Publiek: Wat kun je voorstellen om ergens uitgenodigd te worden waar het een buitengewoon moeilijke situatie zou zijn? Ik ken bijvoorbeeld een plek waar ik erg geagiteerd raak omdat de mensen daar echt op mijn knoppen drukken.

VTC: Ik denk dat het oké is om te weigeren als je er vrij zeker van bent dat je er niet klaar voor bent. Maar als u de uitnodiging weigert, gebruik dan de tijd om wat te doen meditatie zodat u uw knopen kunt verminderen. In plaats van gewoon te zeggen: "Oh, die mensen maken me gek en ik ga niet", erken dat je er niet klaar voor bent. Misschien is het te intens en verlies je het waarschijnlijk en krijg je ruzie, en dat zou hen ongelukkig maken. Dus deze keer zou je nee kunnen zeggen, maar probeer echt voor jezelf vast te stellen wat de problemen zijn en hopelijk kun je de volgende keer ja zeggen.

Conclusie

Het is echt interessant, misschien de komende dagen, let goed op deze eerste vijf geloften. En denk echt aan ze. Je kunt veel situaties heroverwegen die in het verleden zijn gebeurd: “Oh ja, die keer dat iemand me ergens uitnodigde en ik ze afsloeg. Wat was daar eigenlijk mijn motivatie? Was ik boos en gemeen of had ik echt iets belangrijkers te doen?” Of: "Ik heb de vraag van die persoon niet beantwoord, wat was daar echt aan de hand?" Ik denk dat het heel nuttig kan zijn om ons te helpen onszelf te leren kennen. Denk aan situaties uit het verleden en situaties die u kunt tegenkomen en denk na over deze richtlijnen.

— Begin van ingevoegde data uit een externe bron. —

import Summits.Ventures.CertifiedManyBodySolver.Certificates.S1Rm2uTierP.Head
import Summits.Ventures.CertifiedManyBodySolver.Certificates.S1Rm2uTierP.Hints005
import Summits.Ventures.CertifiedManyBodySolver.Rows.CorrWindowCertKernelChainQuotAdjFastBox

/-!
# tier-P instance (S1Rm2u-R13-W3) — chain forest segment 19 of 103 (steps 73..76 from `[]`), file 1 of 1: steps 73..76 (topology (B): eval%-chained accumulators, import-serial INSIDE the segment only)

Generated by hubbard-algo-p2's untrusted exporter (emit_v0.py + emit_w3.py); every datum below is re-derived / re-checked by the kernel chain
(`stepEQA`, Rows/CorrWindowCertKernelChainQuotAdj.lean) or is inert. HONEST FRAMING (xx1): instance data / kernel replay of a CONTROL/CALIBRATION
certificate (S1′-Rm2-u″ INNER pinned spoke of the La214-E t′-pair {hub′ −3/10, S1′ −1/5}: t′ = −1/5, OWN f-sum objective, eom multipliers PINNED to the hub-Rm2-u′ certificate (EB by name), sdp-1 (R1) C-edition j326976, 4^40-dyadic two-level Gram factors); nothing here is a theorem about the Hubbard model; no summit statement. [cite: Han2020Bootstrap, §3]
-/

set_option linter.style.longLine false
set_option maxRecDepth 100000
set_option maxHeartbeats 0

namespace Summit.Ventures.CertifiedManyBodySolver
namespace CARPolyWindow.TierP.S1Rm2u
open Summit.Ventures.CertifiedQuantumChemistry Summit.Ventures.CertifiedQuantumChemistry.CARPoly
open Literature.MathematicalPhysics.QuantumLattice Literature.MathematicalPhysics.QuantumLattice.HubbardWave0
open Literature.Probability.LatticeModels
open CARPolyWindow CARPolyWindow.BoxGeom

/-- segment 19 starts from the EMPTY accumulator before step 73 (chain forest, R-g4-11 (L6)). [folklore] -/
def C19_0 : SOSDual.EncPoly := []

/-- accumulator after step 74 within segment 19 (evaluated at elaboration; the kernel re-derives it in `step_73`). [folklore] -/
def C19_1 : SOSDual.EncPoly := eval% stepEQA D 2048 C19_0 (slices.getD 73 []) (hintsOfCodes Dr reps HC73)

/-- KERNEL FACT, step 73 of 350 (fast step (L7): `stepEQAFB_kernel`, box edition). [folklore] -/
theorem step_73 : C19_1 = stepEQA D 2048 C19_0 (slices.getD 73 []) (hintsOfCodes Dr reps HC73) :=
  stepEQAFB_kernel 6 13 7 rfl (by decide +kernel)

/-- accumulator after step 75 within segment 19 (evaluated at elaboration; the kernel re-derives it in `step_74`). [folklore] -/
def C19_2 : SOSDual.EncPoly := eval% stepEQA D 2048 C19_1 (slices.getD 74 []) (hintsOfCodes Dr reps HC74)

/-- KERNEL FACT, step 74 of 350 (fast step (L7): `stepEQAFB_kernel`, box edition). [folklore] -/
theorem step_74 : C19_2 = stepEQA D 2048 C19_1 (slices.getD 74 []) (hintsOfCodes Dr reps HC74) :=
  stepEQAFB_kernel 6 13 7 rfl (by decide +kernel)

/-- accumulator after step 76 within segment 19 (evaluated at elaboration; the kernel re-derives it in `step_75`). [folklore] -/
def C19_3 : SOSDual.EncPoly := eval% stepEQA D 2048 C19_2 (slices.getD 75 []) (hintsOfCodes Dr reps HC75)

/-- KERNEL FACT, step 75 of 350 (fast step (L7): `stepEQAFB_kernel`, box edition). [folklore] -/
theorem step_75 : C19_3 = stepEQA D 2048 C19_2 (slices.getD 75 []) (hintsOfCodes Dr reps HC75) :=
  stepEQAFB_kernel 6 13 7 rfl (by decide +kernel)

/-- accumulator after step 77 within segment 19 (evaluated at elaboration; the kernel re-derives it in `step_76`). [folklore] -/
def C19_4 : SOSDual.EncPoly := eval% stepEQA D 2048 C19_3 (slices.getD 76 []) (hintsOfCodes Dr reps HC76)

/-- KERNEL FACT, step 76 of 350 (fast step (L7): `stepEQAFB_kernel`, box edition). [folklore] -/
theorem step_76 : C19_4 = stepEQA D 2048 C19_3 (slices.getD 76 []) (hintsOfCodes Dr reps HC76) :=
  stepEQAFB_kernel 6 13 7 rfl (by decide +kernel)


end CARPolyWindow.TierP.S1Rm2u
end Summit.Ventures.CertifiedManyBodySolver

Oké, laten we een paar minuten stil zitten.

Eerbiedwaardige Thubten Chodron

Eerwaarde Chodron benadrukt de praktische toepassing van Boeddha's leringen in ons dagelijks leven en is bijzonder bekwaam in het uitleggen ervan op manieren die gemakkelijk te begrijpen en te beoefenen zijn door westerlingen. Ze staat bekend om haar warme, humoristische en heldere lessen. Ze werd in 1977 tot boeddhistische non gewijd door Kyabje Ling Rinpoche in Dharamsala, India, en in 1986 ontving ze bhikshuni (volledige) wijding in Taiwan. Lees haar volledige bio.